Set down each line from the start of the material exactly, please, up to and including the one that contains "have htransfer : ∫".

##### SOURCE INFORMATION #####

/-- **THE FIBRE GAUSSIAN IN CLOSED FORM**: `∫du e^{−S(faceFieldIter k B + N_k u)} = (∫dv e^{−½‖S_kv‖²})·exp(−½‖W_kB‖²)` (completing the
square, `BIJ85AxialPropagator411.gaussian_source`, then least squares). [cite: Balaban1984PropagatorsI, (1.14) p.19] -/
theorem integral_fibre_gauss (hk : k ≤ P.m + P.K) (hw : 0 < w) (hc : c ≠ 0) (B : VecField P k ℝ) :
    ∫ u : Fin (kerDimIter P k) → ℝ, Real.exp (-curlAction w c (faceFieldIter k B + kerBasisIter P k *ᵥ u)) =
      (∫ v : KerCoord P k, Real.exp (-(1 / 2) * ‖curlCoord P k w c v‖ ^ 2)) * Real.exp (-(1 / 2) * ‖wOp P k w c B‖ ^ 2) := by
  have hS := curlCoord_injective (P := P) hk hw hc
  -- (i) Euclidean coordinates (the identification `Fin n → ℝ ≃ EuclideanSpace` preserves the volume)
  have htransfer : ∫ u : Fin (kerDimIter P k) → ℝ, Real.exp (-curlAction w c (faceFieldIter k B + kerBasisIter P k *ᵥ u)) =
      ∫ v : KerCoord P k, Real.exp (-curlAction w c (faceFieldIter k B + kerBasisIter P k *ᵥ WithLp.ofLp v)) := by
    rw [← (EuclideanSpace.volume_preserving_symm_measurableEquiv_toLp (Fin (kerDimIter P k))).integral_comp']
    rfl
  -- (ii) complete the square against the source `b = −S_k^* s_k(B)`
  have hsq : ∀ v : KerCoord P k, Real.exp (-curlAction w c (faceFieldIter k B + kerBasisIter P k *ᵥ WithLp.ofLp v)) =
      Real.exp (-(1 / 2) * ‖secCurl P k w c B‖ ^ 2) *
        Real.exp (-(1 / 2) * ‖curlCoord P k w c v‖ ^ 2 + ⟪v, -(LinearMap.adjoint (curlCoord P k w c) (secCurl P k w c B))⟫) := by
    intro v
    rw [curlAction_fibre hw.le, ← Real.exp_add, norm_add_sq_real, inner_neg_right, LinearMap.adjoint_inner_right]
    congr 1
    ring
  rw [htransfer]
  simp_rw [hsq]
  rw [integral_const_mul, gaussian_source hS, norm_wOp_sq hk hw hc B, map_neg, inner_neg_neg, ← mul_assoc, ← Real.exp_add,
    mul_comm]
  congr 2
  ring

/-- **THE RIGHT-HAND SIDE OF (1.17) IS A GAUSSIAN**: `∫dA δ(B − Q_kA)δ_Ax(Q_{k−1}A)⋯δ_Ax(A)e^{−S(A)} = (its value at B = 0)·exp(−½‖W_kB‖²)`
(torus twin: `B5Eq114Gauss.rt17_gauss`). [cite: Balaban1984PropagatorsI, (1.19) p.20] -/
theorem multiRT_gauss (hk : k ≤ P.m + P.K) (hw : 0 < w) (hc : c ≠ 0) (B : VecField P k ℝ) :
    multiRT k (fun A => Real.exp (-curlAction w c A)) B =
      multiRT k (fun A => Real.exp (-curlAction w c A)) (0 : VecField P k ℝ) * Real.exp (-(1 / 2) * ‖wOp P k w c B‖ ^ 2) := by
  simp only [multiRT, subInt]
  rw [integral_fibre_gauss hk hw hc B, integral_fibre_gauss hk hw hc 0, map_zero, norm_zero]
  ring_nf
  simp

/-- The Gaussian constant is positive: `∫dA δ(−Q_kA)δ_Ax⋯δ_Ax(A)e^{−S(A)} > 0`. [cite: Balaban1984PropagatorsI, (1.19) p.20] -/
theorem multiRT_gauss_zero_pos (hk : k ≤ P.m + P.K) (hw : 0 < w) (hc : c ≠ 0) :
    0 < multiRT k (fun A => Real.exp (-curlAction w c A)) (0 : VecField P k ℝ) := by
  simp only [multiRT, subInt]
  rw [integral_fibre_gauss hk hw hc 0, map_zero, norm_zero]
  refine mul_pos (Real.sqrt_pos.2 (gram_det_pos_of_injective _ (isBasisOf_kerBasisIter (P := P) k).inj))
    (mul_pos (partition_pos (curlCoord_injective (P := P) hk hw hc)) (Real.exp_pos _))

end FibreGauss

/-! ## 3. (1.19), (1.14) and `Z_{k,Ax} = Z^{(k−1)}⋯Z^{(0)}` -/

section Eq119

variable {k : ℕ} {w c : ℝ}

/-- **`Z_{k,Ax}`** := `((ST)^k e^{−S})(0)`, the value of the iterated transformation at `B = 0` (what (1.19) gives at `B = 0`, the exponential
factor being `1` there). [cite: Balaban1984PropagatorsI, (1.19) p.20] -/
def zAx (P : Params) (k : ℕ) (w c : ℝ) : ℝ :=
  rtPow k (fun A : VecField P 0 ℝ => Real.exp (-curlAction w c A)) 0

/-- **(1.19)** p. 20 [PDF 4], verbatim: *"We define `((ST)^k e^{−S})(B) = Z_{k,Ax} exp(−½⟨B, Δ_kB⟩)`. (1.19)"* — PROVED with the explicit
symmetric `Δ_k = W_k^†W_k` (`DeltaK`) and `Z_{k,Ax} = ((ST)^k e^{−S})(0)` (`zAx`), for the abelian action `S = ½Σ_p w|(∂A)(p)|²` (`w > 0`, lattice
factor `c ≠ 0`), every `k ≤ m + K` and EVERY level-`k` field `B`. [cite: Balaban1984PropagatorsI, (1.19) p.20] -/
theorem eq119 (hk : k ≤ P.m + P.K) (hw : 0 < w) (hc : c ≠ 0) (B : VecField P k ℝ) :
    rtPow k (fun A => Real.exp (-curlAction w c A)) B =
      zAx P k w c * Real.exp (-(1 / 2) * (B ⬝ᵥ (DeltaK P k w c *ᵥ B))) := by
  obtain ⟨z, _, h⟩ := eq117_curlAction (P := P) hk hw hc
  rw [zAx, h B, h 0, multiRT_gauss hk hw hc B, dotProduct_DeltaK_mulVec_self, mul_assoc]

/-- **`Z_{k,Ax} > 0`** (torus twin: `B5Eq114Gauss.Zk_pos`). [cite: Balaban1984PropagatorsI, (1.19) p.20] -/
theorem zAx_pos (hk : k ≤ P.m + P.K) (hw : 0 < w) (hc : c ≠ 0) : 0 < zAx P k w c := by
  obtain ⟨z, hz, h⟩ := eq117_curlAction (P := P) hk hw hc
  rw [zAx, h 0]
  exact mul_pos hz (multiRT_gauss_zero_pos hk hw hc)

/-- **(1.19) in the printed shape**: `(ST)^k e^{−S}` IS a centred Gaussian density — some `Z_{k,Ax} > 0` and some symmetric `Δ_k` with
`((ST)^k e^{−S})(B) = Z_{k,Ax}exp(−½⟨B, Δ_kB⟩)` for all `B`. [cite: Balaban1984PropagatorsI, (1.19) p.20] -/
theorem eq119_exists (hk : k ≤ P.m + P.K) (hw : 0 < w) (hc : c ≠ 0) :
    ∃ Z : ℝ, 0 < Z ∧ ∃ Δ : Matrix (PBond P k) (PBond P k) ℝ, Δ.IsSymm ∧ (∀ B : VecField P k ℝ, 0 ≤ B ⬝ᵥ (Δ *ᵥ B)) ∧
      ∀ B : VecField P k ℝ, rtPow k (fun A => Real.exp (-curlAction w c A)) B = Z * Real.exp (-(1 / 2) * (B ⬝ᵥ (Δ *ᵥ B))) :=
  ⟨zAx P k w c, zAx_pos hk hw hc, DeltaK P k w c, DeltaK_isSymm k w c, DeltaK_nonneg k w c, eq119 hk hw hc⟩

#####

> **RESPONSE BELOW**
/-- **THE FIBRE GAUSSIAN IN CLOSED FORM**: `∫du e^{−S(faceFieldIter k B + N_k u)} = (∫dv e^{−½‖S_kv‖²})·exp(−½‖W_kB‖²)` (completing the
square, `BIJ85AxialPropagator411.gaussian_source`, then least squares). [cite: Balaban1984PropagatorsI, (1.14) p.19] -/
theorem integral_fibre_gauss (hk : k ≤ P.m + P.K) (hw : 0 < w) (hc : c ≠ 0) (B : VecField P k ℝ) :
    ∫ u : Fin (kerDimIter P k) → ℝ, Real.exp (-curlAction w c (faceFieldIter k B + kerBasisIter P k *ᵥ u)) =
      (∫ v : KerCoord P k, Real.exp (-(1 / 2) * ‖curlCoord P k w c v‖ ^ 2)) * Real.exp (-(1 / 2) * ‖wOp P k w c B‖ ^ 2) := by
  have hS := curlCoord_injective (P := P) hk hw hc
  -- (i) Euclidean coordinates (the identification `Fin n → ℝ ≃ EuclideanSpace` preserves the volume)
  have htransfer : ∫ u : Fin (kerDimIter P k) → ℝ, Real.exp (-curlAction w c (faceFieldIter k B + kerBasisIter P k *ᵥ u)) =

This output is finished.